String getHuggingFaceUrl(
  {required String repoId,
  required String filename,
  String? revision,
  String? subfolder}) {
// Default values
const String defaultEndpoint = 'https://huggingface.co';
const String defaultRevision = 'main';

// Ensure the revision and subfolder are not null and are URI encoded
final String encodedRevision =
    Uri.encodeComponent(revision ?? defaultRevision);
final String encodedFilename = Uri.encodeComponent(filename);
final String? encodedSubfolder =
    subfolder != null ? Uri.encodeComponent(subfolder) : null;

// Handle subfolder if provided
final String fullPath = encodedSubfolder != null
    ? '$encodedSubfolder/$encodedFilename'
    : encodedFilename;

// Construct the URL
final String url =
    '$defaultEndpoint/$repoId/resolve/$encodedRevision/$fullPath';

return url;
}

Licensing

FLLAMA is licensed under a dual-license model.

The code as-is on GitHub is licensed under GPL v2. That requires distribution of the integrating app's source code, and this is unlikely to be desirable for commercial entities. See LICENSE.md.

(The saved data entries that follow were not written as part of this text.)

import Summits.ResolutionOfSingularities.ResolutionOfSingularities.Theorems.WeightedInvariantLocalWeightedDropNCGameRank
import Summits.ResolutionOfSingularities.ResolutionOfSingularities.Theorems.WeightedInvariantLocalWeightedDropSpaceCountGameInvariance

/-!
# The NC count game — TRANSFINITE WINNABILITY `WinsOrd`: the move constructor, coordinate changes, units

Crux item stmt-ResolutionOfSingularities-8899 `WeightedInvariant.LocalWeightedDrop` (route `ResolutionOfSingularities/WeightedInvariant`), ENGINE
skeleton v32, residuals `stub_spaceNCRankDrop` / `stub_wildWideApexFourStartsWon`; strategist line `directrix-cut` (res-L1-w43-strat-1 g7), stub E
(`stub_endOrdThree`, the ORDINAL endgame one dimension up).  [OURS · L1 W4.3 · seat res-D-pv-006; def-free game bookkeeping over `WinsOrd` /
`gameRank` (res-L1-w43-lead-1, `…NCGameRank`, p525270) and the `WinsIn` invariances of `…SpaceCountGameInvariance` (res-type-056); NOT a statement
of any manuscript; AI-produced, gate-checked, weaker than expert review.]

The three tools the graph lift with ordinal wins (`…NCEndgameOrdLift`) needs and `…NCGameRank` does not state — the `WinsOrd` forms of
`winsIn_move`, `winsIn_germIsNC_of_subst`, `winsIn_germIsNC_unit_mul`:
* `winsOrd_move` — THE MOVE CONSTRUCTOR: a legal move all of whose successors satisfy `∃ γ < α, WinsOrd P γ b'` gives `WinsOrd P α b`
  (region `{b} ∪ {d | ∃ γ < α, WinsOrd P γ d}`, ranked by `gameRank` off `b` and by `α` at `b`, after disposing of the case that `b` is already
  winnable with value `≤ α`);
* `winsOrd_of_winsOrd_subst`, `winsOrd_subst_of_winsOrd`, `winsOrd_germIsNC_of_subst`, `winsOrd_germIsNC_subst` — LEGAL COORDINATE CHANGES
  (prepend `Ψ` to the first move: `isCountMove_comp`, `moveClause_subst_iff`; the converse by the formal inverse);
* `winsOrd_unit_mul`, `winsOrd_germIsNC_unit_mul` — UNITS (well-founded induction on the value; same move, the `s`-saturations of `b` and `u·b`
  differ by the unit `u∘Φ(chart)`: `saturation_unit_mul`; slices of units are units).
-/

set_option linter.dupNamespace false -- mandated namespace of this single-conjunct summit

namespace Summit.ResolutionOfSingularities.ResolutionOfSingularities.Theorems

namespace TameFourTupleDrop

open MvPowerSeries Literature.AlgebraicGeometry.Resolution

variable {k : Type} [Field k] {m : ℕ}

/-! ## The move constructor -/

/-- **THE MOVE CONSTRUCTOR FOR `WinsOrd`.**  If some legal move from `b` leads, at every exceptional point, to a live slot whose new position is
transfinitely winnable with value `< α`, then `b` is transfinitely winnable with value `≤ α`. -/
theorem winsOrd_move {P : MvPowerSeries (Fin (m + 1)) k → Prop} {α : Ordinal.{0}} {b : MvPowerSeries (Fin (m + 1)) k}
    {Φ : Fin (m + 1) → MvPowerSeries (Fin (m + 1)) k} {w : Fin (m + 1) → ℕ} (hmv : IsCountMove Φ w)
    (hcl : MoveClause b Φ w (fun b' => ∃ γ < α, WinsOrd P γ b')) : WinsOrd P α b := by
  classical
  by_cases hb : ∃ γ, γ ≤ α ∧ WinsOrd P γ b
  · obtain ⟨γ, hγ, h⟩ := hb
    exact h.mono hγ
  have hb' : ∀ γ, γ ≤ α → ¬ WinsOrd P γ b := fun γ hγ h => hb ⟨γ, hγ, h⟩
  let T : Set (MvPowerSeries (Fin (m + 1)) k) := {d | d = b ∨ ∃ γ < α, WinsOrd P γ d}
  let ρ : MvPowerSeries (Fin (m + 1)) k → Ordinal.{0} := fun d => if d = b then α else gameRank P d
  have hρb : ρ b = α := by simp only [ρ, if_pos rfl]
  have hρ : ∀ d, d ≠ b → ρ d = gameRank P d := fun d hd => by simp only [ρ, if_neg hd]
  refine ⟨T, ρ, ?_, Or.inl rfl, hρb.le⟩
  intro d hd hPd
  by_cases hdb : d = b
  · subst hdb
    refine ⟨Φ, w, hmv, hcl.mono fun d' ⟨γ, hγ, hwin⟩ => ?_⟩
    have hd'b : d' ≠ d := fun h => hb' γ hγ.le (h ▸ hwin)
    refine ⟨Or.inr ⟨γ, hγ, hwin⟩, ?_⟩
    rw [hρ d' hd'b, hρb]
    exact lt_of_le_of_lt (gameRank_le P hwin) hγ
  · rcases hd with hd | ⟨γ, hγ, hwin⟩
    · exact absurd hd hdb
    obtain ⟨Φ', w', hmv', hcl'⟩ := (winsOrd_gameRank P ⟨γ, hwin⟩).exists_move hPd
    refine ⟨Φ', w', hmv', hcl'.mono fun d' ⟨β, hβ, hwin'⟩ => ?_⟩
    have hβα : β < α := lt_of_lt_of_le hβ ((gameRank_le P hwin).trans hγ.le)
    have hd'b : d' ≠ b := fun h => hb' β hβα.le (h ▸ hwin')
    refine ⟨Or.inr ⟨β, hβα, hwin'⟩, ?_⟩
    rw [hρ d' hd'b, hρ d hdb]
    exact lt_of_le_of_lt (gameRank_le P hwin') hβ

/-- The move constructor with the clause in «same value for all successors» form: successors winnable with value `≤ γ`, `γ < α`. -/
theorem winsOrd_move' {P : MvPowerSeries (Fin (m + 1)) k → Prop} {α γ : Ordinal.{0}} (hγ : γ < α) {b : MvPowerSeries (Fin (m + 1)) k}
    {Φ : Fin (m + 1) → MvPowerSeries (Fin (m + 1)) k} {w : Fin (m + 1) → ℕ} (hmv : IsCountMove Φ w)
    (hcl : MoveClause b Φ w (fun b' => WinsOrd P γ b')) : WinsOrd P α b :=
  winsOrd_move hmv (hcl.mono fun _ h => ⟨γ, hγ, h⟩)

/-! ## Coordinate changes -/

/-- COORDINATE CHANGES: `WinsOrd P α (Ψ^* b) → WinsOrd P α b` for a legal `Ψ`, provided `P (Ψ^* b) → P b` (prepend `Ψ` to the first move; the
transforms, hence the answers and the new positions, are the same series). -/
theorem winsOrd_of_winsOrd_subst {P : MvPowerSeries (Fin (m + 1)) k → Prop}
    (hP : ∀ (b : MvPowerSeries (Fin (m + 1)) k) (Ψ : Fin (m + 1) → MvPowerSeries (Fin (m + 1)) k),
      (∀ i, constantCoeff (Ψ i) = 0) → IsUnit (Matrix.det (Matrix.of fun i j => coeff (Finsupp.single j 1) (Ψ i))) →
      P (subst Ψ b) → P b)
    {Ψ : Fin (m + 1) → MvPowerSeries (Fin (m + 1)) k} (hΨ0 : ∀ i, constantCoeff (Ψ i) = 0)
    (hΨdet : IsUnit (Matrix.det (Matrix.of fun i j => coeff (Finsupp.single j 1) (Ψ i))))
    {α : Ordinal.{0}} {b : MvPowerSeries (Fin (m + 1)) k} (h : WinsOrd P α (subst Ψ b)) : WinsOrd P α b := by
  by_cases hPb : P (subst Ψ b)
  · exact winsOrd_of_terminal (hP b Ψ hΨ0 hΨdet hPb) α
  obtain ⟨Φ, w, hmv, hcl⟩ := h.exists_move hPb
  exact winsOrd_move (isCountMove_comp hΨ0 hΨdet hmv) ((moveClause_subst_iff hΨ0 hmv.1 _).mp hcl)

/-- The converse, via the formal inverse: `WinsOrd P α b → WinsOrd P α (Ψ^* b)`, provided `P` descends along every legal substitution. -/
theorem winsOrd_subst_of_winsOrd {P : MvPowerSeries (Fin (m + 1)) k → Prop}
    (hP : ∀ (b : MvPowerSeries (Fin (m + 1)) k) (Ψ : Fin (m + 1) → MvPowerSeries (Fin (m + 1)) k),
      (∀ i, constantCoeff (Ψ i) = 0) → IsUnit (Matrix.det (Matrix.of fun i j => coeff (Finsupp.single j 1) (Ψ i))) →
      P (subst Ψ b) → P b)
    {Ψ : Fin (m + 1) → MvPowerSeries (Fin (m + 1)) k} (hΨ0 : ∀ i, constantCoeff (Ψ i) = 0)
    (hΨdet : IsUnit (Matrix.det (Matrix.of fun i j => coeff (Finsupp.single j 1) (Ψ i))))
    {α : Ordinal.{0}} {b : MvPowerSeries (Fin (m + 1)) k} (h : WinsOrd P α b) : WinsOrd P α (subst Ψ b) := by
  obtain ⟨ψ, hψ0, hψΨ, -⟩ := FormalCoordChange.exists_comp_inverse hΨ0 hΨdet
  have hψdet : IsUnit (FormalCoordChange.linMat ψ).det := isUnit_det_linMat_of_comp_eq_X hψ0 hψΨ
  have hb : subst ψ (subst Ψ b) = b := subst_subst_of_comp_eq_X hΨ0 hψ0 hψΨ b
  refine winsOrd_of_winsOrd_subst hP hψ0 hψdet (b := subst Ψ b) ?_
  rw [hb]
  exact h

/-- `WinsOrd GermIsNC α (Ψ^* b) → WinsOrd GermIsNC α b` for a legal `Ψ`. -/
theorem winsOrd_germIsNC_of_subst {Ψ : Fin (m + 1) → MvPowerSeries (Fin (m + 1)) k} (hΨ0 : ∀ i, constantCoeff (Ψ i) = 0)
    (hΨdet : IsUnit (Matrix.det (Matrix.of fun i j => coeff (Finsupp.single j 1) (Ψ i)))) {α : Ordinal.{0}}
    {b : MvPowerSeries (Fin (m + 1)) k} (h : WinsOrd GermIsNC α (subst Ψ b)) : WinsOrd GermIsNC α b :=
  winsOrd_of_winsOrd_subst (fun b Ψ hΨ0 hΨdet h => germIsNC_of_germIsNC_subst b Ψ hΨ0 hΨdet h) hΨ0 hΨdet h

/-- `WinsOrd GermIsNC α b → WinsOrd GermIsNC α (Ψ^* b)` for a legal `Ψ`. -/
theorem winsOrd_germIsNC_subst {Ψ : Fin (m + 1) → MvPowerSeries (Fin (m + 1)) k} (hΨ0 : ∀ i, constantCoeff (Ψ i) = 0)
    (hΨdet : IsUnit (Matrix.det (Matrix.of fun i j => coeff (Finsupp.single j 1) (Ψ i)))) {α : Ordinal.{0}}
    {b : MvPowerSeries (Fin (m + 1)) k} (h : WinsOrd GermIsNC α b) : WinsOrd GermIsNC α (subst Ψ b) :=
  winsOrd_subst_of_winsOrd (fun b Ψ hΨ0 hΨdet h => germIsNC_of_germIsNC_subst b Ψ hΨ0 hΨdet h) hΨ0 hΨdet h

/-! ## Units -/

/-- UNITS: `WinsOrd P α b → WinsOrd P α (u · b)` for `u(0) ≠ 0`, provided `P` is unit-invariant (well-founded induction on `α`; same move — at
an answer the `s`-saturations of the transforms of `b` and `u · b` have the same exponent and differ by the unit `u∘Φ(chart)`, and slices of units
are units). -/
theorem winsOrd_unit_mul {P : MvPowerSeries (Fin (m + 1)) k → Prop}
    (hP : ∀ b u : MvPowerSeries (Fin (m + 1)) k, constantCoeff u ≠ 0 → P b → P (u * b)) :
    ∀ (α : Ordinal.{0}) (b u : MvPowerSeries (Fin (m + 1)) k), constantCoeff u ≠ 0 → WinsOrd P α b → WinsOrd P α (u * b) := by
  intro α
  induction α using WellFoundedLT.induction with
  | ind α ih =>
    intro b u hu h
    by_cases hPb : P b
    · exact winsOrd_of_terminal (hP b u hu hPb) α
    obtain ⟨Φ, w, hmv, hcl⟩ := h.exists_move hPb
    refine winsOrd_move hmv ?_
    intro c hc hc0 A' G' hfac' hG'
    obtain ⟨hΦ0, hdet, hw1, -⟩ := hmv
    have hΦs : HasSubst Φ := hasSubst_of_constantCoeff_zero hΦ0
    have hch := CobordantChart.hasSubst_chart w c hc
    have hprime := MvPowerSeries.prime_X' k (0 : Fin (m + 1 + 1))
    -- the transforms of `u` (a unit) and of `b`
    obtain ⟨Uc, hUc⟩ : ∃ Uc, Uc = subst (CobordantChart.chart w c) (subst Φ u) := ⟨_, rfl⟩
    have hUc0 : constantCoeff Uc ≠ 0 := by rw [hUc, constantCoeff_subst_chart_subst hΦ0 hc]; exact hu
    have hprod : subst (CobordantChart.chart w c) (subst Φ (u * b)) = Uc * subst (CobordantChart.chart w c) (subst Φ b) := by
      rw [hUc, ← coe_substAlgHom hΦs, ← coe_substAlgHom hch, map_mul, map_mul]
    by_cases hb : b = 0
    · exfalso
      apply hG'
      have : X 0 ^ A' * G' = 0 := by
        rw [← hfac', hprod, hb, ← coe_substAlgHom hΦs, map_zero, ← coe_substAlgHom hch, map_zero, mul_zero]
      rcases mul_eq_zero.mp this with h0 | h0
      · exact absurd h0 (pow_ne_zero A' hprime.ne_zero)
      · rw [h0]; exact dvd_zero _
    have hT : subst (CobordantChart.chart w c) (subst Φ b) ≠ 0 :=
      CobordantChart.subst_chart_ne_zero w c hc (FormalCoordChange.subst_ne_zero_of_isUnit_det hΦ0 hdet hb)
    obtain ⟨A, G, hfac, hG⟩ := CobordantVertexChart.exists_eq_X_pow_mul_not_dvd hT
    have hsat : Uc * (X 0 ^ A * G) = X 0 ^ A' * G' := by rw [← hfac, ← hprod, hfac']
    obtain ⟨-, hG'eq⟩ := saturation_unit_mul hUc0 hG hG' hsat
    obtain ⟨i, hci, γ, hγ, hwin⟩ := hcl c hc hc0 A G hfac hG
    refine ⟨i, hci, γ, hγ, ?_⟩
    have hpos : X 0 * TupleGame.slice i G' = TupleGame.slice i Uc * (X 0 * TupleGame.slice i G) := by
      rw [hG'eq, slice_mul]; ring
    rw [hpos]
    exact ih γ hγ _ _ (by rw [constantCoeff_slice]; exact hUc0) hwin

/-- `WinsOrd GermIsNC α b → WinsOrd GermIsNC α (u · b)` for `u(0) ≠ 0`. -/
theorem winsOrd_germIsNC_unit_mul {α : Ordinal.{0}} {b : MvPowerSeries (Fin (m + 1)) k} (u : MvPowerSeries (Fin (m + 1)) k)
    (hu : constantCoeff u ≠ 0) (h : WinsOrd GermIsNC α b) : WinsOrd GermIsNC α (u * b) :=
  winsOrd_unit_mul (fun b u hu h => germIsNC_unit_mul b u hu h) α b u hu h

end TameFourTupleDrop

end Summit.ResolutionOfSingularities.ResolutionOfSingularities.Theorems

Commercial licenses are also available. Contact info@telosnex.com. Expect very fair terms: our intent is to charge only entities, with a launched app, making a lot of money, with FLLAMA as a core dependency. The base agreement is here: https://github.com/lawndoc/dual-license-templates/blob/main/pdf/Basic-Yearly.pdf

llama.cpp update process

Best practice is:

Check out latest llama.cpp.
Copy checked out llama.cpp to macos/llama.cpp. Commit. DO NOT PUSH.
Try running example app, fix, repeat.
Commit. DO NOT PUSH.
Copy macos/llama.cpp to ios/llama.cpp. DO NOT PUSH.
Try running example app in iOS simulator.
Fix, repeat.
Commit. DO NOT PUSH.
Copy checked out llama.cpp to src/llama.cpp.
Commit. Push. Watch codemagic, particularly for errors on Android/Windows/Linux.
When codemagic is green, copy src/llama.cpp to wasm_build/build/llama.cpp.
Read note at top of build-wasm.sh. (TL;DR: need emscripten sdk in env).
Run build-wasm.sh.
Copy these files in wasm_build/build to example/web:

fllama_wasm.worker.mjs
fllama_wasm.js
fllama_wasm.wasm

Test using instructions below, then commit and push.

Note: Drop usually requires restoring build-info.cpp for macOS and iOS. It's a stock set of values with ex. git commit. That should be updated. Other than that you can leave it alone.

Web development

When C++ changes, use ./build-wasm.sh to build updated WASM files.
Copy: fllama_wasm.js, fllama_wasm.wasm, fllama_wasm.worker.mjs from wasm_build/build to example/web directory.
From example directory: flutter run -d web-server --web-hostname=localhost --web-port=1234
Open Chrome and go to http://localhost:1234.
Enable WASM via modheader extension, set: Cross-Origin-Embedder-Policy: require-corp Cross-Origin-Opener-Policy: same-origin

FFI development

When changes are made to C++ bindings, run flutter pub run ffigen --config ffigen.yaml to make them available in Dart.
rm -rvf Podfile.lock && rm -rvf Podfile && rm -rvf Pods && flutter clean ^ run in example/macos / example/ios when upgrading cpp files, or when getting cryptic errors about build cache.